_Task statement:_
Below are records; copy every line in them that holds the word "summation".

#####

import Summits.QuantumFields.YangMills.Theorems.BalabanUVNodesN20TwoRunKeyedPersistentWeight

/-!
# BalabanUVNodes ∕ N20 (NE7b) — WHAT THE RUN-B FIBRE IN THE `hedge` SANDWICH RANGES OVER: node U5d's block-down fibre `{s′ : truncSeq s′ = s}` over a run-A
# (2.18) sequence `s` IS run B's ADMISSIBLE LEVEL-1 DATA `(Ω′_1 ⊇ Λ′_1 ⊇ blockUp Ω_1)` — a bijection —, the higher entries being forced to `blockUp` of `s`'s
# (module 3 of this seat's `hedge`-companion; the partial summation of [King1986] (3.10) read on the tree's objects)

Cell `pub-ymgap` (HUMAN RULING D-0062 Track A; D-0149 width push), seat `pub-ymgap-dag-n20-w3` (WIDTH SEAT 3 of 3 on NODE n20 = NE7b) gen 0; continuation of modules 1–2
`Thm/BalabanUVNodesN20CoreEdgeTwoRunKeyed` ∕ `…N20CoreEdgeAtPersistentKeys` (W-SEAT-START-LIST v3 §2 n20 item 3 as re-pointed by plan g77 l.24047: the `hedge`-joint
companion).  Filed `--kind proof --supports stmt-QuantumFields-20544 --as helper`; COUNT-NEUTRAL.  [III] = [Balaban1988Convergent], [LF-I] = [Balaban1989LargeFieldI].

WHY THIS FILE.  Module 1's ★★ `core_twoRunKeyed_iff_termwise` displays N19's core edge at n19-d's two-run keyed data as a sandwich of run A's (2.18) term `s` (cutoff `K`)
against the SUM of run B's (2.18) terms `s′` (cutoff `K + 1`) over the fibre `{s′ : truncSeq F ν hM hR s′ = s}` of node U5d's block-down truncation
(`Node00/TwoRunSiteTransport.truncSeq`: «drop level 1, block the other entries down by `L`»).  Whoever proves that sandwich (N19's NE7 content) must know what the
fibre IS.  dag-n20-d's `Node00/TwoRunSiteLift` exhibits ONE point of it (the section `liftSeq s`, level 1 := the whole torus) and surjectivity; this file describes the
WHOLE fibre:
* §1 `truncSeq_eq_iff_blockDown` — `truncSeq s′ = s` iff `blockDown (s′.Ω_{j+1}) = s.Ω_j` and `blockDown (s′.Λ_{j+1}) = s.Λ_j` on the window (definitional), and
  `succ_eq_blockUpSet_of_truncSeq_eq` — on the fibre EVERY entry above level 1 is FORCED, `s′.Ω_{j+1} = blockUp (s.Ω_j)`, `s′.Λ_{j+1} = blockUp (s.Λ_j)`, by n20-w2's
  LANDED exactness `blockUpSet_blockDownSet_of_mem_dOfRecord_succ` (p584315; the `iff` «fibre equations» and the good-class singleton are n20-w2's INTENT-2
  `…N20TwoRunKeyedGoodFibre` — cited, not re-declared);
* §2 `injOn_levelOne_truncSeq_fibre` — two fibre points with the same level-1 data `(Ω′_1, Λ′_1)` are EQUAL;
* §3 ★ `exists_truncSeq_eq_of_levelOne` — every admissible level-1 datum — `Ω′_1, Λ′_1 ∈ 𝐃^B_1`, `Λ′_1 ⊆ Ω′_1`, and the one (2.1) chain clause that touches it,
  `blockUp (s.Ω_1) ⊆ Λ′_1` when `k ≥ 1` — IS the level-1 datum of a fibre point (construction: `Seq.ofChain` on «level 1 := the datum, level `j+1` := `blockUp` of
  level `j` of `s`», the chain laws as in n20-d's `chain21_liftFun`; no exactness needed);
* §4 ★★ `bijOn_levelOne_truncSeq_fibre` — `s′ ↦ (s′.Ω_1, s′.Λ_1)` is a BIJECTION from the fibre onto those data (`Set.BijOn`): node U5d's partial summation
  «into run A's classes» sums run B's (2.18) terms over ITS FIRST-LEVEL small-∕large-field decomposition above `s` — [King1986] (3.10)'s «integrate out the first step»
  read on [III]'s index; the no-large-field datum `(T_η, T_η)` is n20-d's `liftSeq s` (`levelOne_liftSeq`).

HONEST FRAMING.  Count-neutral set-level bookkeeping on the tree's (2.18) index (`B14.Eq218Concrete.Seq`, `Node00/TwoRunSite{Transport,Lift}` BY NAME; nothing re-typed; n20-w2's landed
torus exactness consumed BY NAME).  No weight, no estimate; nothing of Bałaban's asserted; NE7 ∕ NE7b NOT PRINTED ∕ NOT
PROVED; (α)-instance 0∕1; N19 ∕ N20 NOT discharged; K3⁷ NOT closed; counts unmoved (typed 28∕28 · discharged 5∕27); no count claim.  One finite `𝕋⁴_{L^K}` programme at fixed
`ε = L^{−K}` along two consecutive cutoffs, Bałaban AS PRINTED; the YM mass gap (Clay) is NOT proved by any of this — R4 closes the conditional finite-𝕋⁴ rung `BalabanLadder.UV`
only; NOT ℝ⁴, NOT OS.  No `instance`, no `notation`, no `def`, no `sorry`.
Sources (bookkeeping): [III] (2.1) p.254, (2.5) p.255, (2.18) p.257; [Balaban1987RG1] (0.3) p.252 (block maps); [King1986] (3.10) p.656; [LF-I] (0.2) p.176.
-/

noncomputable section

namespace Summit.QuantumFields.YangMills.BalabanUVNodes.N20TruncSeqFibreLevelOne

open Literature.MathematicalPhysics.QuantumFieldTheory.Balaban1983to89 Literature.MathematicalPhysics.QuantumFieldTheory.Balaban1983to89.Node00
open T4Continuum B14.Eq218Concrete
open Summit.QuantumFields.YangMills.BalabanUVNodes.N20TwoRunKeyedPersistentWeight (blockUpSet_blockDownSet_of_mem_dOfRecord_succ)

#####

_Answer to this problem:_
# (module 3 of this seat's `hedge`-companion; the partial summation of [King1986] (3.10) read on the tree's objects)
* §4 ★★ `bijOn_levelOne_truncSeq_fibre` — `s′ ↦ (s′.Ω_1, s′.Λ_1)` is a BIJECTION from the fibre onto those data (`Set.BijOn`): node U5d's partial summation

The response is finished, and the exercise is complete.